Let's turn now to a hands-on look at some SQLFire features.On the left we're going to have the SQL code you can use in SQLFire and on the right we'll talk about what the code actually does.For starters we'll create a very simple table, in just the same way you would create it in other databases. By default tables in SQLFire are replicated across all nodes in the SQLFire cluster.That means, for one thing, that if a server crashes all the data in that table is still available. This approach is best for small datasets and data that is frequently accessed or used in joins.
Partitioning data is more sophisticated and more interesting.
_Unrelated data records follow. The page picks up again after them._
import Summits.Ventures.PercRepro.Night4TrT1C2Q5M0P0
import Summits.Ventures.PercRepro.Night4TrT1C2Q5M0T

/-!
# PercRepro — the `(8, 6)` trace sum at type `1` on a rank-`5` subset of the core, corank `2`, `m(G) = 0`: the certificate (night-4 gen 4)
The facts of the cyclic-rank profile (P1)–(P3), the line facts (L1)–(L5), the weighted rises (L4), the demand-free levels
`0 … 0` at type `1`, and the facts of the core (lines `≤ 3` points, planes `≤ 6`, solids `≤ 10`, rank-`5` flats `≤ 21`),
instantiated in `ℚ`, and the exact dual certificate of the profile LP (`mining/night-4/g4/leanlp_q.py`, night-2's
`leanlp_t.py` with the rank-`5` flat row) checked by `linear_combination`.
-/
namespace PercRepro.Night4

open Finset ThmH SixFour GenQ PerFlat Star

variable {α : Type*} [DecidableEq α] {M : Matroid α} [M.Finite]

/-- **the `(8, 6)` trace sum at type `1` on a rank-`5` subset of the core, corank `2`, `m(G) = 0`**: the exact dual certificate, `7·TS ≥ 649/20`. -/
theorem traceSum_nonneg_t1_c2_q5_m0 (hs : Simple M) (hline : ∀ L ∈ flatsQ M 2, L.card ≤ 3) (hplane : ∀ P ∈ flatsQ M 3, P.card ≤ 6) (hsolid : ∀ F ∈ flatsQ M 4, F.card ≤ 10) (hflat5 : ∀ F ∈ flatsQ M 5, F.card ≤ 21) {G : Finset α} (hG : G ⊆ gr M) (hrG : M.eRk (G : Set α) = ((5 : ℕ) : ℕ∞)) (hcard : G.card = 5 + 2) (hmG : mTr M G = 0) : 0 ≤ ∑ B ∈ Rq M G 5, ((((5 + 1 : ℕ) : ℚ) + 2 - ((1 : ℕ) : ℚ)) * (1 / (2 + (mTr M B : ℚ))) - ((((5 + 1 : ℕ) : ℚ) + 2) / (((5 + 1 : ℕ) : ℚ) + 1)) * GenQ.dem M G 1 B) := by
  have hpos : (0 : ℚ) < ((5 : ℕ) : ℚ) + 2 := by norm_num
  suffices hmain : 0 ≤ (((5 : ℕ) : ℚ) + 2) * ∑ B ∈ Rq M G 5, ((((5 + 1 : ℕ) : ℚ) + 2 - ((1 : ℕ) : ℚ)) * (1 / (2 + (mTr M B : ℚ))) - ((((5 + 1 : ℕ) : ℚ) + 2) / (((5 + 1 : ℕ) : ℚ) + 1)) * GenQ.dem M G 1 B) from
    le_of_mul_le_mul_left (by rw [mul_zero]; exact hmain) hpos
  have e_0_5 : Finset.Icc (0 : ℕ) 5 = {0, 1, 2, 3, 4, 5} := by
    ext x; simp only [Finset.mem_Icc, Finset.mem_insert, Finset.mem_singleton]; omega
  have hsum : ∀ f : ℕ → ℚ, ∑ m ∈ Finset.Icc (0 : ℕ) 5, f m = f 0 + f 1 + f 2 + f 3 + f 4 + f 5 := by
    intro f
    rw [e_0_5, Finset.sum_insert (by simp), Finset.sum_insert (by simp), Finset.sum_insert (by simp), Finset.sum_insert (by simp), Finset.sum_insert (by simp), Finset.sum_singleton]
    ring
  rw [traceSum_mul_succ_eq_profile hG hrG hcard 1, hmG]
  simp only [hsum, Finset.sum_range_succ, Finset.sum_range_zero]
  push_cast
  norm_num
  have t0 := trt1c2_q5_m0_cert_0 hs hline hplane hsolid hflat5 hG hrG hcard hmG
  have t1 := trt1c2_q5_m0_cert_1 hs hline hplane hsolid hflat5 hG hrG hcard hmG
  have ttop := trt1c2_q5_m0_cert_top hs hline hplane hsolid hflat5 hG hrG hcard hmG
  linear_combination t0 + t1 + ttop

end PercRepro.Night4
SQLFire has a keyword, "PARTITION BY", which tells SQLFire that the data in that table should be split up across all available nodes.This approach is a must for large datasets.
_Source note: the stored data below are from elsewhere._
import Summits.KontsevichZagierPeriods.Zeta5Search.Certificates.TwoTaleTelescopeAL
import Summits.KontsevichZagierPeriods.Zeta5Search.Certificates.PolyKronecker6Perm
import HarnessLib

/-!
# ζ(2) two-tale line — (bmiss) certificate, direction `a`, side `L`: a-slices 7–13 of the permuted identity (cell `pub-zeta5`, certifier `cert-2`)

HONEST FRAMING: systematic search; recurrence certificates; no irrationality claim unless certified.

GENERATED by cert-2 g4 `code/gen_a.py`. The cleared identity `QAL` (`TwoTaleTelescopeAL`) is too large for one Kronecker evaluation in the
order `[a,b,e,f,g,t]` (data cost ≈ 126 Gbit of cached intermediates); with `t ↦ v₀` (largest stride) and `a ↦ v₅` (`substs σAT`) each
`a`-specialisation `a := j` (`substs (σT j)`) is a five-variable identity of volume ≈ 17 Mbit and is checked here by ONE kernel
evaluation (`sliceAL_j`); `TwoTaleTelescopeALFin` assembles the 33 slices (`PolyKronecker6Perm.peval_eq_zero_of_kron6_perm_slices`).
-/

namespace Summit.KontsevichZagierPeriods.Zeta5Search.Certificates

namespace TwoTaleTelescope

open PolyReflect

set_option maxRecDepth 8192 in
set_option maxHeartbeats 40000000 in
/-- Slice `a := 7` of the permuted identity of direction `a`, side `L`, vanishes at its Kronecker point (kernel). -/
theorem sliceAL_7 :
    peval (substs (σT ((7 : ℕ) : ℤ)) (substs σAT QAL)) (kronPoint6 (substs (σT ((7 : ℕ) : ℤ)) (substs σAT QAL))) = 0 := by
  decide +kernel

set_option maxRecDepth 8192 in
set_option maxHeartbeats 40000000 in
/-- Slice `a := 8` of the permuted identity of direction `a`, side `L`, vanishes at its Kronecker point (kernel). -/
theorem sliceAL_8 :
    peval (substs (σT ((8 : ℕ) : ℤ)) (substs σAT QAL)) (kronPoint6 (substs (σT ((8 : ℕ) : ℤ)) (substs σAT QAL))) = 0 := by
  decide +kernel

set_option maxRecDepth 8192 in
set_option maxHeartbeats 40000000 in
/-- Slice `a := 9` of the permuted identity of direction `a`, side `L`, vanishes at its Kronecker point (kernel). -/
theorem sliceAL_9 :
    peval (substs (σT ((9 : ℕ) : ℤ)) (substs σAT QAL)) (kronPoint6 (substs (σT ((9 : ℕ) : ℤ)) (substs σAT QAL))) = 0 := by
  decide +kernel

set_option maxRecDepth 8192 in
set_option maxHeartbeats 40000000 in
/-- Slice `a := 10` of the permuted identity of direction `a`, side `L`, vanishes at its Kronecker point (kernel). -/
theorem sliceAL_10 :
    peval (substs (σT ((10 : ℕ) : ℤ)) (substs σAT QAL)) (kronPoint6 (substs (σT ((10 : ℕ) : ℤ)) (substs σAT QAL))) = 0 := by
  decide +kernel

set_option maxRecDepth 8192 in
set_option maxHeartbeats 40000000 in
/-- Slice `a := 11` of the permuted identity of direction `a`, side `L`, vanishes at its Kronecker point (kernel). -/
theorem sliceAL_11 :
    peval (substs (σT ((11 : ℕ) : ℤ)) (substs σAT QAL)) (kronPoint6 (substs (σT ((11 : ℕ) : ℤ)) (substs σAT QAL))) = 0 := by
  decide +kernel

set_option maxRecDepth 8192 in
set_option maxHeartbeats 40000000 in
/-- Slice `a := 12` of the permuted identity of direction `a`, side `L`, vanishes at its Kronecker point (kernel). -/
theorem sliceAL_12 :
    peval (substs (σT ((12 : ℕ) : ℤ)) (substs σAT QAL)) (kronPoint6 (substs (σT ((12 : ℕ) : ℤ)) (substs σAT QAL))) = 0 := by
  decide +kernel

set_option maxRecDepth 8192 in
set_option maxHeartbeats 40000000 in
/-- Slice `a := 13` of the permuted identity of direction `a`, side `L`, vanishes at its Kronecker point (kernel). -/
theorem sliceAL_13 :
    peval (substs (σT ((13 : ℕ) : ℤ)) (substs σAT QAL)) (kronPoint6 (substs (σT ((13 : ℕ) : ℤ)) (substs σAT QAL))) = 0 := by
  decide +kernel

end TwoTaleTelescope

end Summit.KontsevichZagierPeriods.Zeta5Search.Certificates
There are a lot of different ways to partition data in SQLFire, by default SQLFire will try to evenly distribute data at random across all servers If that's not good enough you can exert a lot of control over how data is divided and distributed using list, range or expression based partitioning.
Partitioning creates a challenge, by default data lives only on one node and if you lose that node the data is offline. We can solve that with the redundancy keyword. Using this causes SQLFire to keep multiple copies of the data on different servers so that if you lose a node, all the data is still available. Redundancy is usually a good idea and you can even keep data in 3 or 4 different servers at once. Most typically you're going to want a redundancy of 1.
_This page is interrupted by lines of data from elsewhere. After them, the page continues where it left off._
/-! ### A pair-supported line inside a 3-space -/

/-- ★★ **PAIR-SUPPORTED LINE IN A 3-SPACE: `finrank W ≤ 5`.**  `U₀₁ = ℂu` with `u` supported on the letters `{a, b}` (`a ≠ b`;
e.g. `u = x_ab`), `U₀₂, U₁₂` symmetric, and the joint span `ℂu ⊔ U₀₂ ⊔ U₁₂` of `finrank ≤ 3`: every captured `W` has `finrank W ≤ 5`. [folklore] -/
theorem finrank_le_five_of_pairLine_flat (u : Fin 5 → Fin 5 → ℂ) (hu : ∀ p q, u p q = u q p)
    (a b c₁ c₂ c₃ : Fin 5) (hcov : ∀ x : Fin 5, x = a ∨ x = b ∨ x = c₁ ∨ x = c₂ ∨ x = c₃)
    (hc₁ : c₁ ≠ a ∧ c₁ ≠ b) (hc₂ : c₂ ≠ a ∧ c₂ ≠ b) (hc₃ : c₃ ≠ a ∧ c₃ ≠ b)
    (hsupp : ∀ p q, u p q ≠ 0 → (p = a ∨ p = b) ∧ (q = a ∨ q = b))
    (U02 U12 W : Submodule ℂ (Fin 5 → Fin 5 → ℂ))
    (h02 : ∀ x ∈ U02, ∀ p q : Fin 5, x p q = x q p) (h12 : ∀ x ∈ U12, ∀ p q : Fin 5, x p q = x q p)
    (hX : Module.finrank ℂ ((ℂ ∙ u) ⊔ U02 ⊔ U12 : Submodule ℂ (Fin 5 → Fin 5 → ℂ)) ≤ 3)
    (hWs : ∀ μ ∈ W, ∀ s t : Fin 5, μ s t = μ t s) (hWd : ∀ μ ∈ W, ∀ s : Fin 5, μ s s = 0)
    (hWc : ∀ μ ∈ W, contractZ μ ∈ L3 (ℂ ∙ u) U02 U12) :
    Module.finrank ℂ W ≤ 5 := by
  classical
  set X : Submodule ℂ (Fin 5 → Fin 5 → ℂ) := (ℂ ∙ u) ⊔ U02 ⊔ U12 with hXdef
  have h01 : ∀ x ∈ (ℂ ∙ u), ∀ p q : Fin 5, x p q = x q p := by
    intro x hx p q
    obtain ⟨s, rfl⟩ := Submodule.mem_span_singleton.mp hx
    simp only [Pi.smul_apply, smul_eq_mul, hu p q]
  -- rows of `u` at the three other letters vanish
  have hrow : ∀ c : Fin 5, c ≠ a ∧ c ≠ b → ∀ x ∈ (ℂ ∙ u), ∀ q : Fin 5, x c q = 0 := by
    rintro c ⟨hca, hcb⟩ x hx q
    obtain ⟨s, rfl⟩ := Submodule.mem_span_singleton.mp hx
    simp only [Pi.smul_apply, smul_eq_mul]
    by_cases h0 : u c q = 0
    · rw [h0, mul_zero]
    · rcases (hsupp c q h0).1 with h | h
      · exact absurd h hca
      · exact absurd h hcb
  -- the zero pattern of a `c`-slice: symmetric, zero diagonal, row `c` zero
  let E : Fin 5 → Fin 5 → ((Fin 5 → Fin 5 → ℂ) →ₗ[ℂ] ℂ) := fun p q =>
    (LinearMap.proj q : (Fin 5 → ℂ) →ₗ[ℂ] ℂ).comp (LinearMap.proj p : (Fin 5 → Fin 5 → ℂ) →ₗ[ℂ] (Fin 5 → ℂ))
  have hE : ∀ p q (M : Fin 5 → Fin 5 → ℂ), E p q M = M p q := fun _ _ _ => rfl
  let Z : Fin 5 → Submodule ℂ (Fin 5 → Fin 5 → ℂ) := fun c =>
    (⨅ q, LinearMap.ker (E c q)) ⊓ (⨅ q, LinearMap.ker (E q q)) ⊓ (⨅ p, ⨅ q, LinearMap.ker (E p q - E q p))
  have hZ : ∀ c (M : Fin 5 → Fin 5 → ℂ), M ∈ Z c ↔ (∀ q, M c q = 0) ∧ (∀ q, M q q = 0) ∧ (∀ p q, M p q = M q p) := by
    intro c M
    simp only [Z, Submodule.mem_inf, Submodule.mem_iInf, LinearMap.mem_ker, LinearMap.sub_apply, hE, sub_eq_zero, and_assoc]
  -- every `c`-slice lies in `X ⊓ Z c` (for `c` off the pair)
  have hslice : ∀ c : Fin 5, c ≠ a ∧ c ≠ b → ∀ μ ∈ W, (fun p q => contractZ μ p q c) ∈ X ⊓ Z c := by
    intro c hc μ hμ
    refine Submodule.mem_inf.mpr ⟨sliceCoord_mem_01 (ℂ ∙ u) U02 U12 h01 h02 h12 c (hrow c hc) μ (hWc μ hμ), ?_⟩
    refine (hZ c _).mpr ⟨fun q => ?_, fun q => ?_, fun p q => ?_⟩
    · show contractZ μ c q c = 0
      rw [← contractZ_swap23, ← contractZ_swap12]; exact contractZ_rep12 μ c q
    · exact contractZ_rep12 μ q c
    · exact (contractZ_swap12 μ q p c)
  -- the triple intersection is at most the line `ℂ(e_ab + e_ba)`
  let m : Fin 5 → Fin 5 → ℂ := fun p q => if (p = a ∧ q = b) ∨ (p = b ∧ q = a) then 1 else 0
  have htriple : X ⊓ Z c₁ ⊓ (X ⊓ Z c₂) ⊓ (X ⊓ Z c₃) ≤ ℂ ∙ m := by
    intro M hM
    obtain ⟨⟨hM1, hM2⟩, hM3⟩ := Submodule.mem_inf.mp hM
    obtain ⟨-, hz1⟩ := Submodule.mem_inf.mp hM1
    obtain ⟨-, hz2⟩ := Submodule.mem_inf.mp hM2
    obtain ⟨-, hz3⟩ := Submodule.mem_inf.mp hM3
    obtain ⟨r1, hd, hs⟩ := (hZ c₁ M).mp hz1
    obtain ⟨r2, -, -⟩ := (hZ c₂ M).mp hz2
    obtain ⟨r3, -, -⟩ := (hZ c₃ M).mp hz3
    have hoff : ∀ p q, ¬((p = a ∧ q = b) ∨ (p = b ∧ q = a)) → M p q = 0 := by
      intro p q hpq
      rcases hcov p with hp | hp | hp | hp | hp
      · rcases hcov q with hq | hq | hq | hq | hq
        · rw [hp, hq]; exact hd a
        · exact absurd (Or.inl ⟨hp, hq⟩) hpq
        · rw [hs p q, hq]; exact r1 p
        · rw [hs p q, hq]; exact r2 p
        · rw [hs p q, hq]; exact r3 p
      · rcases hcov q with hq | hq | hq | hq | hq
        · exact absurd (Or.inr ⟨hp, hq⟩) hpq
        · rw [hp, hq]; exact hd b
        · rw [hs p q, hq]; exact r1 p
        · rw [hs p q, hq]; exact r2 p
        · rw [hs p q, hq]; exact r3 p
      · rw [hp]; exact r1 q
      · rw [hp]; exact r2 q
      · rw [hp]; exact r3 q
    refine Submodule.mem_span_singleton.mpr ⟨M a b, ?_⟩
    funext p q
    simp only [Pi.smul_apply, smul_eq_mul, m]
    by_cases hpq : (p = a ∧ q = b) ∨ (p = b ∧ q = a)
    · rw [if_pos hpq, mul_one]
      rcases hpq with ⟨hp, hq⟩ | ⟨hp, hq⟩
      · rw [hp, hq]
      · rw [hp, hq]; exact hs a b
    · rw [if_neg hpq, mul_zero, hoff p q hpq]
  have hint : Module.finrank ℂ (X ⊓ Z c₁ ⊓ (X ⊓ Z c₂) ⊓ (X ⊓ Z c₃) : Submodule ℂ (Fin 5 → Fin 5 → ℂ)) ≤ 1 :=
    (Submodule.finrank_mono htriple).trans ((finrank_span_le_card ({m} : Set (Fin 5 → Fin 5 → ℂ))).trans
      (by rw [Set.toFinset_singleton, Finset.card_singleton]))
  -- two of the three slice spaces have total finrank ≤ 4; count with the two-slice map
  have hcov' : ∀ x : Fin 5, x = c₁ ∨ x = c₂ ∨ x = a ∨ x = b ∨ x = c₃ := fun x => by
    rcases hcov x with h | h | h | h | h
    · exact Or.inr (Or.inr (Or.inl h))
    · exact Or.inr (Or.inr (Or.inr (Or.inl h)))
    · exact Or.inl h
    · exact Or.inr (Or.inl h)
    · exact Or.inr (Or.inr (Or.inr (Or.inr h)))
  rcases exists_pair_finrank_add_le_four X (X ⊓ Z c₁) (X ⊓ Z c₂) (X ⊓ Z c₃) inf_le_left inf_le_left inf_le_left hX hint
    with h | h | h
  · have := finrank_le_of_two_slices W hWs hWd c₁ c₂ a b c₃ hcov' (X ⊓ Z c₁) (X ⊓ Z c₂)
      (fun μ hμ => hslice c₁ hc₁ μ hμ) (fun μ hμ => hslice c₂ hc₂ μ hμ)
    omega
  · have := finrank_le_of_two_slices W hWs hWd c₁ c₃ a b c₂
      (fun x => by rcases hcov' x with h | h | h | h | h <;> simp [h]) (X ⊓ Z c₁) (X ⊓ Z c₃)
      (fun μ hμ => hslice c₁ hc₁ μ hμ) (fun μ hμ => hslice c₃ hc₃ μ hμ)
    omega
  · have := finrank_le_of_two_slices W hWs hWd c₂ c₃ a b c₁
      (fun x => by rcases hcov' x with h | h | h | h | h <;> simp [h]) (X ⊓ Z c₂) (X ⊓ Z c₃)
      (fun μ hμ => hslice c₂ hc₂ μ hμ) (fun μ hμ => hslice c₃ hc₃ μ hμ)
    omega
Co-location is a key feature that allows SQLFire to be a real SQL database and horizontally scalable at the same time. When I talk to people who know distributed databases they usually ask "how do you do distributed joins?" The answer is, we don't. Instead we allow related data to be grouped together on the same physical node. This is done with the COLOCATE WITH keyword, which associates tables together based on a foreign key and keeps related rows on the same server. In this example we have customer 1 and customer 2 stored on different nodes. The COLOCATE WITH keyword lets me ensure that sales records from customer 1 end up on node 1 and records from customer 2 end up on node 2.
Why does this matter? Later if I need to run a query that joins the data from these tables, the join can run independently on each server in the SQLFire cluster without having to talk to the others. In other words we have linearly scaled the join query by allowing it to run on each node independently. When you talk about a SQL database built from the ground up to be horizontally scalable, these are the sorts of features you can't live without.
We can also look at functions and stored procedures. when you execute a function, SQLFire uses data-aware routing to execute the function on all the nodes that contains the relevant data. And in addition to that you can execute the job across all the nodes and if you need a result you can process results in a RESULT PROCESSOR. In this way you get a map/reduce like model which allows you to take full advantage of your horizontally scaled system in a SQL way.Good to point out that functions are in pure Java.